Я торопливо схватила бокал с вином, не желая обсуждать свои дела в универмаге Лэнгли. Мне не хотелось слышать, что я не такая, как любая из сидящих за этим столом женщин. Но Вильям Джексон говорил со мной так, словно я была мужчиной. Меня беспокоило то, что, как я ни старалась прятаться в делах за Беном Сэмпсоном и Джоном Лэнгли, в Мельбурне все равно знали, кто управляет делами за серыми шелковыми шторами.

— Я знаю о делах Джона Лэнгли не больше других, — сказала я, хотя отпираться было бессмысленно, и мы оба это знали.

Он покачал головой, мои слова его позабавили.

— И вот я говорю Сэму: «Знаешь, Сэм, глядя на эту маленькую женщину, нипочем не скажешь, что у нее такая умная голова на плечах.» Когда считаешь женщин неспособными считать больше двух длин платьев… да, просто удивительно!

Он хотел сделать мне комплимент, но сам не верил тому, что говорил. Ни один мужчина не чувствует себя уверенно в присутствии женщины, которая разбирается в бизнесе. Он не завидовал Адаму, что тому приходится возвращаться к женщине, одетой в шуршащие черные шелковые платья, у которой вместо любовных романов — гроссбухи, которая отдает свою любовь детям Розы Лэнгли.
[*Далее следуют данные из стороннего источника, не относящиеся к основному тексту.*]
/-- **PHASE-AVERAGED DRIFT.** Summing over the forms with the tilt weights of `ConeGammaTranslateTilt`: for every tilt `η` with
`h_k + φ_kη ≠ 0`, `∫₀ᵀ Σ_k (φ_kη/(h_k + φ_kη))·m_k(δ + τ·s(a)) dτ = (T²/2)·Σ_k (φ_kη/(h_k + φ_kη))·J_k(δ)` — averaged over the phase,
the first-moment (drift) sum of file (3) is `T/2` times the jump-mass (gradient) sum of file (2b) at the tilted rates. -/
theorem integral_tiltSum_shift {a : Dir} (hpos : ∀ k, 0 < h28 a k) {T : ℝ} (hT : 0 < T)
    (hper : ∀ k : Fin 28, ∃ z : ℤ, T * h28 a k = z) (δ η : Fin 8 → ℝ) (r : ℝ) :
    ∫ τ in (0 : ℝ)..T, ∑ k : Fin 28, phiForm η k / (h28 a k + phiForm η k) *
        ∑ z ∈ Finset.Ioc ⌊phiForm (δ + τ • sParam a) k⌋ (⌊phiForm (δ + τ • sParam a) k⌋ + ⌊T * h28 a k⌋),
          ((z : ℝ) - phiForm (δ + τ • sParam a) k) / h28 a k *
            ((torusN ((((z : ℝ) - phiForm (δ + τ • sParam a) k) / h28 a k) • sParam a + (δ + τ • sParam a)) -
              torusN ((((z : ℝ) - phiForm (δ + τ • sParam a) k) / h28 a k - r / 2) • sParam a +
                (δ + τ • sParam a)) : ℤ) : ℝ) =
      T ^ 2 / 2 * ∑ k : Fin 28, phiForm η k / (h28 a k + phiForm η k) *
        ∑ z ∈ Finset.Ioc ⌊phiForm δ k⌋ (⌊phiForm δ k⌋ + ⌊T * h28 a k⌋),
          ((torusN ((((z : ℝ) - phiForm δ k) / h28 a k) • sParam a + δ) -
            torusN ((((z : ℝ) - phiForm δ k) / h28 a k - r / 2) • sParam a + δ) : ℤ) : ℝ) := by
  -- each form separately: the integrand of form `k` is `w_k · m_k(δ_τ)`, integrable as a finite sum of sliding terms
  have hform : ∀ k : Fin 28, IntervalIntegrable (fun τ : ℝ =>
      ∑ z ∈ Finset.Ioc ⌊phiForm (δ + τ • sParam a) k⌋ (⌊phiForm (δ + τ • sParam a) k⌋ + ⌊T * h28 a k⌋),
        ((z : ℝ) - phiForm (δ + τ • sParam a) k) / h28 a k *
          ((torusN ((((z : ℝ) - phiForm (δ + τ • sParam a) k) / h28 a k) • sParam a + (δ + τ • sParam a)) -
            torusN ((((z : ℝ) - phiForm (δ + τ • sParam a) k) / h28 a k - r / 2) • sParam a +
              (δ + τ • sParam a)) : ℤ) : ℝ)) volume 0 T ∧
      (∫ τ in (0 : ℝ)..T,
        ∑ z ∈ Finset.Ioc ⌊phiForm (δ + τ • sParam a) k⌋ (⌊phiForm (δ + τ • sParam a) k⌋ + ⌊T * h28 a k⌋),
          ((z : ℝ) - phiForm (δ + τ • sParam a) k) / h28 a k *
            ((torusN ((((z : ℝ) - phiForm (δ + τ • sParam a) k) / h28 a k) • sParam a + (δ + τ • sParam a)) -
              torusN ((((z : ℝ) - phiForm (δ + τ • sParam a) k) / h28 a k - r / 2) • sParam a +
                (δ + τ • sParam a)) : ℤ) : ℝ)) =
        T ^ 2 / 2 * ∑ z ∈ Finset.Ioc ⌊phiForm δ k⌋ (⌊phiForm δ k⌋ + ⌊T * h28 a k⌋),
          ((torusN ((((z : ℝ) - phiForm δ k) / h28 a k) • sParam a + δ) -
            torusN ((((z : ℝ) - phiForm δ k) / h28 a k - r / 2) • sParam a + δ) : ℤ) : ℝ) := by
    intro k
    obtain ⟨N, hN⟩ := hper k
    set c := phiForm δ k with hc
    set s : ℤ → ℝ := fun z => ((z : ℝ) - c) / h28 a k with hs
    set J : ℤ → ℝ := fun z => ((torusN ((((z : ℝ) - c) / h28 a k) • sParam a + δ) -
      torusN ((((z : ℝ) - c) / h28 a k - r / 2) • sParam a + δ) : ℤ) : ℝ) with hJ
    have hpt : ∀ τ ∈ uIcc (0 : ℝ) T,
        (∑ z ∈ Finset.Ioc ⌊phiForm (δ + τ • sParam a) k⌋ (⌊phiForm (δ + τ • sParam a) k⌋ + ⌊T * h28 a k⌋),
          ((z : ℝ) - phiForm (δ + τ • sParam a) k) / h28 a k *
            ((torusN ((((z : ℝ) - phiForm (δ + τ • sParam a) k) / h28 a k) • sParam a + (δ + τ • sParam a)) -
              torusN ((((z : ℝ) - phiForm (δ + τ • sParam a) k) / h28 a k - r / 2) • sParam a +
                (δ + τ • sParam a)) : ℤ) : ℝ)) =
        ∑ z ∈ Finset.Ioc ⌊c⌋ (⌊c⌋ + 2 * N), (if s z - T ≤ τ ∧ τ < s z then (s z - τ) * J z else 0) := by
      intro τ hτ
      rw [uIcc_of_le hT.le] at hτ
      exact firstMoment_shift_eq hpos δ r k hN hτ.1 hτ.2
    have hI : IntervalIntegrable (fun τ : ℝ =>
        ∑ z ∈ Finset.Ioc ⌊c⌋ (⌊c⌋ + 2 * N), (if s z - T ≤ τ ∧ τ < s z then (s z - τ) * J z else 0)) volume 0 T := by
      have h := IntervalIntegrable.sum (μ := volume) (a := 0) (b := T) (Finset.Ioc ⌊c⌋ (⌊c⌋ + 2 * N))
        (f := fun (z : ℤ) (τ : ℝ) => if s z - T ≤ τ ∧ τ < s z then (s z - τ) * J z else 0) fun z _ => by
          have heq : (fun τ : ℝ => if s z - T ≤ τ ∧ τ < s z then (s z - τ) * J z else 0) =
              (Ico (s z - T) (s z)).indicator fun τ => (s z - τ) * J z := by
            funext τ; simp only [Set.indicator_apply, Set.mem_Ico]
          rw [heq, intervalIntegrable_iff]
          exact ((intervalIntegrable_iff.mp ((intervalIntegrable_const.sub intervalIntegral.intervalIntegrable_id).mul_const
            (J z)))).indicator measurableSet_Ico
      refine h.congr fun τ _ => ?_
      simp only [Finset.sum_apply]
    refine ⟨(hI.congr fun τ hτ => (hpt τ (Set.uIoc_subset_uIcc hτ)).symm), ?_⟩
    exact integral_firstMoment_shift hpos hT hper δ r k
  rw [intervalIntegral.integral_finsetSum fun k _ => (hform k).1.const_mul _, Finset.mul_sum]
  refine Finset.sum_congr rfl fun k _ => ?_
  rw [intervalIntegral.integral_const_mul, (hform k).2]
  ring


/-- **CONSECUTIVE TRANSLATES.** Under the margin hypotheses of the gradient theorem at `δ` and the tilt-size hypothesis
`T·|φ_kη| ≤ r·h_k/4` of file (3), the next translate `δ + T·η` lies in the affine chart:
`P(δ + T·η) − P(δ) = T·Σ_k (φ_k(η)/h_k(a))·J_k(δ)` — to be read next to `integral_tiltSum_shift`: the phase-averaged drift of the
period is HALF this increment, up to the tilted-rate factors `h_k/(h_k + φ_kη)`. -/
theorem translateIntegral_add_period_smul_sub {a : Dir} (hpos : ∀ k, 0 < h28 a k) {T : ℝ} (hT : 0 < T)
    (hper : ∀ k : Fin 28, ∃ z : ℤ, T * h28 a k = z) {δ : Fin 8 → ℝ} {r : ℝ} (hr : 0 < r)
    (hsep : ∀ (k k' : Fin 28) (z z' : ℤ), (k ≠ k' ∨ z ≠ z') →
      r ≤ |((z : ℝ) - phiForm δ k) / h28 a k - ((z' : ℝ) - phiForm δ k') / h28 a k'|)
    (hend : ∀ (k : Fin 28) (z : ℤ), r ≤ |((z : ℝ) - phiForm δ k) / h28 a k|)
    {η : Fin 8 → ℝ} (hη : ∀ k, T * |phiForm η k| ≤ r * h28 a k / 4) :
    translateIntegral a T (δ + T • η) - translateIntegral a T δ =
      T * ∑ k : Fin 28, phiForm η k / h28 a k *
        ((∑ z ∈ Finset.Ioc ⌊phiForm δ k⌋ (⌊phiForm δ k⌋ + ⌊T * h28 a k⌋),
          (torusN ((((z : ℝ) - phiForm δ k) / h28 a k) • sParam a + δ) -
            torusN ((((z : ℝ) - phiForm δ k) / h28 a k - r / 2) • sParam a + δ)) : ℤ) : ℝ) := by
  have hΔ : ∀ k, |phiForm (T • η) k| ≤ r * h28 a k / 4 := fun k => by
    rw [phiForm_smul, abs_mul, abs_of_pos hT]; exact hη k
  rw [translateIntegral_sub_eq_sum_jumpMass hpos hT hper hr hsep hend hΔ, Finset.mul_sum]
  refine Finset.sum_congr rfl fun k _ => ?_
  rw [phiForm_smul]; ring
Вильям Джексон не замечал ни шелка цвета абрикоса, ни широких колышущихся юбок. Он видел только Эмму Лэнгли, знающую Джона Лэнгли и его бизнес лучше любого другого сидящего за этим столом, и он не завидовал Адаму.

Я вертела в руках бокал, пристыженная и униженная тем, что я не Юнис, не Маргарет или Кэйт, и я была рада, когда он отвернулся, чтобы поговорить с миссис Курран, и предоставил меня сидящему слева Кону, чье общество было мне более привычно. Это был тот Кон, которого я когда-то, в ту первую ночь на Эрике, раздела и уложила в постель. Но он должен был показать, что уже взрослый и знает, как сказать учтивый комплимент, хотя его глаза все еще были прикованы к Маргарет.

— Эмми, вы такая красивая, что если бы раньше не дал бы слово Маргарет, то, кажется, убежал бы с вами…


Ужин уже подходил к концу. Ларри поднялся с бокалом в руке, чтобы предложить тост в честь Маргарет и Кона, когда мы услышали шум подъехавшего экипажа и чьи-то голоса. Кто-то смеялся — это был глухой смех мужчины, и этот смех перекрывал звонкий голос Розы.